▶ PROVIDED DATA
import Mathlib
import Summits.Ventures.HodgeRepro0.P1LatticeBlockDict
import Summits.Ventures.HodgeRepro0.P1LatticeIndexOneBridge1
import Summits.Ventures.HodgeRepro0.P1LatticeIndexOneBridge2
import Summits.Ventures.HodgeRepro0.P1LatticeIndexOneBridge3

/-!
# P1LatticeBlockDictBridgeB — D13's THEOREM A (proofs/P1-FermatLatticeClosure-v1.2.md l.4, DECLARED STATUS l.4789): ONE BLOCK
SET — THE DICTIONARY BRIDGES FOR THE g27 NAMESPACES F, G, H, I (pub-hodge-repro0, p1 (g29), 2026-08-30), on
lean/P1LatticeBlockDict.lean's general lemmas and lean/P1LatticeIndexOneBridge1–3.lean's `X_isHodge_to`.

Supporting artefact in the sense of ROUTE.md R-5 (finite combinatorics / exact arithmetic only; never the discharge of a
Hodge-theoretic step; record-only).  The Theorem A artefacts state the lattice L_M in two vocabularies: p1 (g27)'s index-1
files lean/P1LatticeIndexOneA–I.lean (and the equalities H_M = L_M of lean/P1LatticeIndexOneEqA–B.lean) through the
`Block` structure — a base of level m′ ∣ M, a unit translate t, pulled back by M/m′; `Block.ok M` the page's legitimacy —,
p1 (g28)'s index-2 files (and lean/P1LatticeIndexTwoExactIndexA–B.lean) through the level-M predicate `IsBlock M m`: every
Hodge 4-multiset of ℤ/M, every Hodge 6-multiset that is the sum of two zero-sum triples, every σ_{p,i} of Aoki's full
p-standard set of level M (proofs/P1-FermatLatticeClosure-v1.2.md Lemma 1 (b) with rev-2 (g15)'s P-3: the pull-backs and
translates of the lower levels' blocks are such multisets of level M themselves).  THIS ARTEFACT proves that claim as a
DICTIONARY, in the direction the unification needs: a legitimate g27 block's multiset at M is an `IsBlock M` multiset — so
H_M = L_M at the 88 index-1 degrees holds with the g28 block set too, and Theorem A reads in ONE vocabulary at all 118
degrees 3 ≤ M ≤ 120: with L_M := the ℤ-span of the odd vectors of all `IsBlock M` multisets, H_M = L_M at the 88 index-1
degrees (here) and [H_M : L_M] = 2 at the 30 index-2 degrees (lean/P1LatticeIndexTwoExactIndexA–B.lean), H_M the set of
odd vectors of the Hodge multisets (lean/P1LatticeHodgeImage*.lean); the M/2 coordinate of an even M as in every p1
artefact.

THE BRIDGE, per namespace X (one text, the letter substituted): `X_prime_of_isPrime` — the g27 trial-division Bool
implies `Nat.Prime`; `X_isBlock_of_ok` — THE DICTIONARY: a legitimate g27 block's multiset at M is an `IsBlock M` multiset
(kind 0 by the pull-back lemma, kind 1 by `isBlock_six` on the six entries, kind 2 by `isBlock_sigma_pull`);
`X_ker_le_spanBlock` — H_M ≤ the g28 L_M from `generated_M` (every row of `genMat M blocks g n` is the odd vector of a
listed, hence legitimate, hence g28 block).
NOT formalised: the converse direction of the dictionary; claim(·) for the blocks (Shioda 1981 Thm 4.3 / Lefschetz (1,1),
Aoki 1987 Thm 2-1 / Thm 1-4); anything Hodge-theoretic.
Nothing here asserts anything about whether the statement of README §1 has been proved elsewhere.
-/

namespace HodgeRepro0.P1.P1LatticeIndexTwoExact
open Matrix

/-! ## The dictionary bridge for the namespace `P1LatticeIndexOneF` (the degree file F) -/

/-- (F) their trial-division primality test implies `Nat.Prime` -/
theorem F_prime_of_isPrime (p : ℕ) (h : P1LatticeIndexOneF.isPrime p = true) : Nat.Prime p := by
  simp only [P1LatticeIndexOneF.isPrime, Bool.and_eq_true, decide_eq_true_eq, List.all_eq_true, List.mem_range,
    Bool.or_eq_true, bne_iff_ne, ne_eq] at h
  exact prime_of_trial p h.1 h.2

/-- (F) THE DICTIONARY: a legitimate g27 block's multiset at M is a block of the level M in the g28 sense -/
theorem F_isBlock_of_ok (M : ℕ) (hM : 0 < M) (b : P1LatticeIndexOneF.Block) (h : b.ok M = true) :
    IsBlock M ((b.ms M : List ℕ) : Multiset ℕ) := by
  unfold P1LatticeIndexOneF.Block.ok at h
  simp only [Bool.and_eq_true, beq_iff_eq, decide_eq_true_eq, List.all_eq_true] at h
  obtain ⟨⟨⟨⟨⟨hdiv, h3⟩, ht⟩, hlt⟩, hH⟩, hkind⟩ := h
  have hH' := F_isHodge_to b.level b.base hH hlt
  obtain ⟨k, hk⟩ : ∃ k, M = k * b.level := ⟨M / b.level, (Nat.div_mul_cancel (Nat.dvd_of_mod_eq_zero hdiv)).symm⟩
  have hk0 : 0 < k := by
    rcases Nat.eq_zero_or_pos k with h0 | h0
    · rw [h0, Nat.zero_mul] at hk
      omega
    · exact h0
  have hHM : IsHodge M ((b.base.map (pull M b.level b.t) : List ℕ) : Multiset ℕ) := by
    rw [pull_def]
    exact isHodge_pullback M b.level b.t b.base hM hdiv (by omega) ht hH'
  show IsBlock M ((b.base.map (pull M b.level b.t) : List ℕ) : Multiset ℕ)
  split_ifs at hkind with h0 h1
  · -- kind 0: a Hodge 4-multiset
    simp only [beq_iff_eq] at hkind
    exact Or.inl ⟨by simp [hkind], hHM⟩
  · -- kind 1: a split Hodge 6-multiset
    unfold P1LatticeIndexOneF.split6 at hkind
    simp only [Bool.and_eq_true, beq_iff_eq, List.any_eq_true] at hkind
    obtain ⟨hlen, q, hq, hz⟩ := hkind
    obtain ⟨a, b', c, d, e, g, hbase⟩ := exists_six b.base hlen
    rw [hbase] at hz hH' ⊢
    exact isBlock_six M b.level b.t k hk (by omega) hM ht a b' c d e g hH' q hq hz
  · -- kind 2: Aoki's σ
    simp only [Bool.and_eq_true, beq_iff_eq, decide_eq_true_eq] at hkind
    obtain ⟨⟨⟨⟨⟨⟨_, hpr⟩, hodd⟩, hpdiv⟩, hd2⟩, hgcd⟩, hsig⟩ := hkind
    have hp : Nat.Prime b.p := F_prime_of_isPrime b.p hpr
    rw [← Multiset.map_coe, hsig, Multiset.map_coe]
    exact isBlock_sigma_pull M b.level b.t k b.p b.i hk hk0 (by omega) hp hodd hpdiv hd2 hgcd ht

/-- (F) H_M ≤ the g28 L_M from the g27 certificate: every listed block is legitimate, hence a g28 block -/
theorem F_ker_le_spanBlock {n u g : ℕ} (M : ℕ) (hM : 0 < M) (B : Matrix (Fin u) (Fin n) ℤ)
    (blocks : List P1LatticeIndexOneF.Block) (hlen : blocks.length = g)
    (hok : blocks.all (P1LatticeIndexOneF.Block.ok M) = true)
    (hgen : ∀ s : Fin n → ℤ, B *ᵥ s = 0 → ∃ c : Fin g → ℤ, s = (P1LatticeIndexOneF.genMat M blocks g n).transpose *ᵥ c) :
    LinearMap.ker (Matrix.mulVecLin B) ≤ Submodule.span ℤ ((oddVec (n := n) M) '' {m | IsBlock M m}) := by
  intro s hs
  rw [LinearMap.mem_ker, Matrix.mulVecLin_apply] at hs
  obtain ⟨c, hc⟩ := hgen s hs
  rw [hc]
  refine mem_span_of_mulVec _ _ (fun j => ?_) c
  have hj : j.val < blocks.length := by
    rw [hlen]
    exact j.isLt
  have hmem : blocks.getD j.val ⟨3, 1, 0, [], 0, 0⟩ ∈ blocks := by
    rw [List.getD_eq_getElem _ _ hj]
    exact List.getElem_mem hj
  refine ⟨(((blocks.getD j.val ⟨3, 1, 0, [], 0, 0⟩).ms M : List ℕ) : Multiset ℕ),
    F_isBlock_of_ok M hM _ ((List.all_eq_true.mp hok) _ hmem), ?_⟩
  funext a
  simp [P1LatticeIndexOneF.genMat, P1LatticeIndexOneF.oddVec, oddVec, Multiset.coe_count]

/-! ## The dictionary bridge for the namespace `P1LatticeIndexOneG` (the degree file G) -/

/-- (G) their trial-division primality test implies `Nat.Prime` -/
theorem G_prime_of_isPrime (p : ℕ) (h : P1LatticeIndexOneG.isPrime p = true) : Nat.Prime p := by
  simp only [P1LatticeIndexOneG.isPrime, Bool.and_eq_true, decide_eq_true_eq, List.all_eq_true, List.mem_range,
    Bool.or_eq_true, bne_iff_ne, ne_eq] at h
  exact prime_of_trial p h.1 h.2

/-- (G) THE DICTIONARY: a legitimate g27 block's multiset at M is a block of the level M in the g28 sense -/
theorem G_isBlock_of_ok (M : ℕ) (hM : 0 < M) (b : P1LatticeIndexOneG.Block) (h : b.ok M = true) :
    IsBlock M ((b.ms M : List ℕ) : Multiset ℕ) := by
  unfold P1LatticeIndexOneG.Block.ok at h
  simp only [Bool.and_eq_true, beq_iff_eq, decide_eq_true_eq, List.all_eq_true] at h
  obtain ⟨⟨⟨⟨⟨hdiv, h3⟩, ht⟩, hlt⟩, hH⟩, hkind⟩ := h
  have hH' := G_isHodge_to b.level b.base hH hlt
  obtain ⟨k, hk⟩ : ∃ k, M = k * b.level := ⟨M / b.level, (Nat.div_mul_cancel (Nat.dvd_of_mod_eq_zero hdiv)).symm⟩
  have hk0 : 0 < k := by
    rcases Nat.eq_zero_or_pos k with h0 | h0
    · rw [h0, Nat.zero_mul] at hk
      omega
    · exact h0
  have hHM : IsHodge M ((b.base.map (pull M b.level b.t) : List ℕ) : Multiset ℕ) := by
    rw [pull_def]
    exact isHodge_pullback M b.level b.t b.base hM hdiv (by omega) ht hH'
  show IsBlock M ((b.base.map (pull M b.level b.t) : List ℕ) : Multiset ℕ)
  split_ifs at hkind with h0 h1
  · -- kind 0: a Hodge 4-multiset
    simp only [beq_iff_eq] at hkind
    exact Or.inl ⟨by simp [hkind], hHM⟩
  · -- kind 1: a split Hodge 6-multiset
    unfold P1LatticeIndexOneG.split6 at hkind
    simp only [Bool.and_eq_true, beq_iff_eq, List.any_eq_true] at hkind
    obtain ⟨hlen, q, hq, hz⟩ := hkind
    obtain ⟨a, b', c, d, e, g, hbase⟩ := exists_six b.base hlen
    rw [hbase] at hz hH' ⊢
    exact isBlock_six M b.level b.t k hk (by omega) hM ht a b' c d e g hH' q hq hz
  · -- kind 2: Aoki's σ
    simp only [Bool.and_eq_true, beq_iff_eq, decide_eq_true_eq] at hkind
    obtain ⟨⟨⟨⟨⟨⟨_, hpr⟩, hodd⟩, hpdiv⟩, hd2⟩, hgcd⟩, hsig⟩ := hkind
    have hp : Nat.Prime b.p := G_prime_of_isPrime b.p hpr
    rw [← Multiset.map_coe, hsig, Multiset.map_coe]
    exact isBlock_sigma_pull M b.level b.t k b.p b.i hk hk0 (by omega) hp hodd hpdiv hd2 hgcd ht

/-- (G) H_M ≤ the g28 L_M from the g27 certificate: every listed block is legitimate, hence a g28 block -/
theorem G_ker_le_spanBlock {n u g : ℕ} (M : ℕ) (hM : 0 < M) (B : Matrix (Fin u) (Fin n) ℤ)
    (blocks : List P1LatticeIndexOneG.Block) (hlen : blocks.length = g)
    (hok : blocks.all (P1LatticeIndexOneG.Block.ok M) = true)
    (hgen : ∀ s : Fin n → ℤ, B *ᵥ s = 0 → ∃ c : Fin g → ℤ, s = (P1LatticeIndexOneG.genMat M blocks g n).transpose *ᵥ c) :
    LinearMap.ker (Matrix.mulVecLin B) ≤ Submodule.span ℤ ((oddVec (n := n) M) '' {m | IsBlock M m}) := by
  intro s hs
  rw [LinearMap.mem_ker, Matrix.mulVecLin_apply] at hs
  obtain ⟨c, hc⟩ := hgen s hs
  rw [hc]
  refine mem_span_of_mulVec _ _ (fun j => ?_) c
  have hj : j.val < blocks.length := by
    rw [hlen]
    exact j.isLt
  have hmem : blocks.getD j.val ⟨3, 1, 0, [], 0, 0⟩ ∈ blocks := by
    rw [List.getD_eq_getElem _ _ hj]
    exact List.getElem_mem hj
  refine ⟨(((blocks.getD j.val ⟨3, 1, 0, [], 0, 0⟩).ms M : List ℕ) : Multiset ℕ),
    G_isBlock_of_ok M hM _ ((List.all_eq_true.mp hok) _ hmem), ?_⟩
  funext a
  simp [P1LatticeIndexOneG.genMat, P1LatticeIndexOneG.oddVec, oddVec, Multiset.coe_count]

/-! ## The dictionary bridge for the namespace `P1LatticeIndexOneH` (the degree file H) -/

/-- (H) their trial-division primality test implies `Nat.Prime` -/
theorem H_prime_of_isPrime (p : ℕ) (h : P1LatticeIndexOneH.isPrime p = true) : Nat.Prime p := by
  simp only [P1LatticeIndexOneH.isPrime, Bool.and_eq_true, decide_eq_true_eq, List.all_eq_true, List.mem_range,
    Bool.or_eq_true, bne_iff_ne, ne_eq] at h
  exact prime_of_trial p h.1 h.2

/-- (H) THE DICTIONARY: a legitimate g27 block's multiset at M is a block of the level M in the g28 sense -/
theorem H_isBlock_of_ok (M : ℕ) (hM : 0 < M) (b : P1LatticeIndexOneH.Block) (h : b.ok M = true) :
    IsBlock M ((b.ms M : List ℕ) : Multiset ℕ) := by
  unfold P1LatticeIndexOneH.Block.ok at h
  simp only [Bool.and_eq_true, beq_iff_eq, decide_eq_true_eq, List.all_eq_true] at h
  obtain ⟨⟨⟨⟨⟨hdiv, h3⟩, ht⟩, hlt⟩, hH⟩, hkind⟩ := h
  have hH' := H_isHodge_to b.level b.base hH hlt
  obtain ⟨k, hk⟩ : ∃ k, M = k * b.level := ⟨M / b.level, (Nat.div_mul_cancel (Nat.dvd_of_mod_eq_zero hdiv)).symm⟩
  have hk0 : 0 < k := by
    rcases Nat.eq_zero_or_pos k with h0 | h0
    · rw [h0, Nat.zero_mul] at hk
      omega
    · exact h0
  have hHM : IsHodge M ((b.base.map (pull M b.level b.t) : List ℕ) : Multiset ℕ) := by
    rw [pull_def]
    exact isHodge_pullback M b.level b.t b.base hM hdiv (by omega) ht hH'
  show IsBlock M ((b.base.map (pull M b.level b.t) : List ℕ) : Multiset ℕ)
  split_ifs at hkind with h0 h1
  · -- kind 0: a Hodge 4-multiset
    simp only [beq_iff_eq] at hkind
    exact Or.inl ⟨by simp [hkind], hHM⟩
  · -- kind 1: a split Hodge 6-multiset
    unfold P1LatticeIndexOneH.split6 at hkind
    simp only [Bool.and_eq_true, beq_iff_eq, List.any_eq_true] at hkind
    obtain ⟨hlen, q, hq, hz⟩ := hkind
    obtain ⟨a, b', c, d, e, g, hbase⟩ := exists_six b.base hlen
    rw [hbase] at hz hH' ⊢
    exact isBlock_six M b.level b.t k hk (by omega) hM ht a b' c d e g hH' q hq hz
  · -- kind 2: Aoki's σ
    simp only [Bool.and_eq_true, beq_iff_eq, decide_eq_true_eq] at hkind
    obtain ⟨⟨⟨⟨⟨⟨_, hpr⟩, hodd⟩, hpdiv⟩, hd2⟩, hgcd⟩, hsig⟩ := hkind
    have hp : Nat.Prime b.p := H_prime_of_isPrime b.p hpr
    rw [← Multiset.map_coe, hsig, Multiset.map_coe]
    exact isBlock_sigma_pull M b.level b.t k b.p b.i hk hk0 (by omega) hp hodd hpdiv hd2 hgcd ht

▶ WORK TO COMPLETE
In the entries above, find each line with the string "Summits" and copy it.

▶ EXERCISE RESPONSE
import Summits.Ventures.HodgeRepro0.P1LatticeBlockDict
import Summits.Ventures.HodgeRepro0.P1LatticeIndexOneBridge1
import Summits.Ventures.HodgeRepro0.P1LatticeIndexOneBridge2
import Summits.Ventures.HodgeRepro0.P1LatticeIndexOneBridge3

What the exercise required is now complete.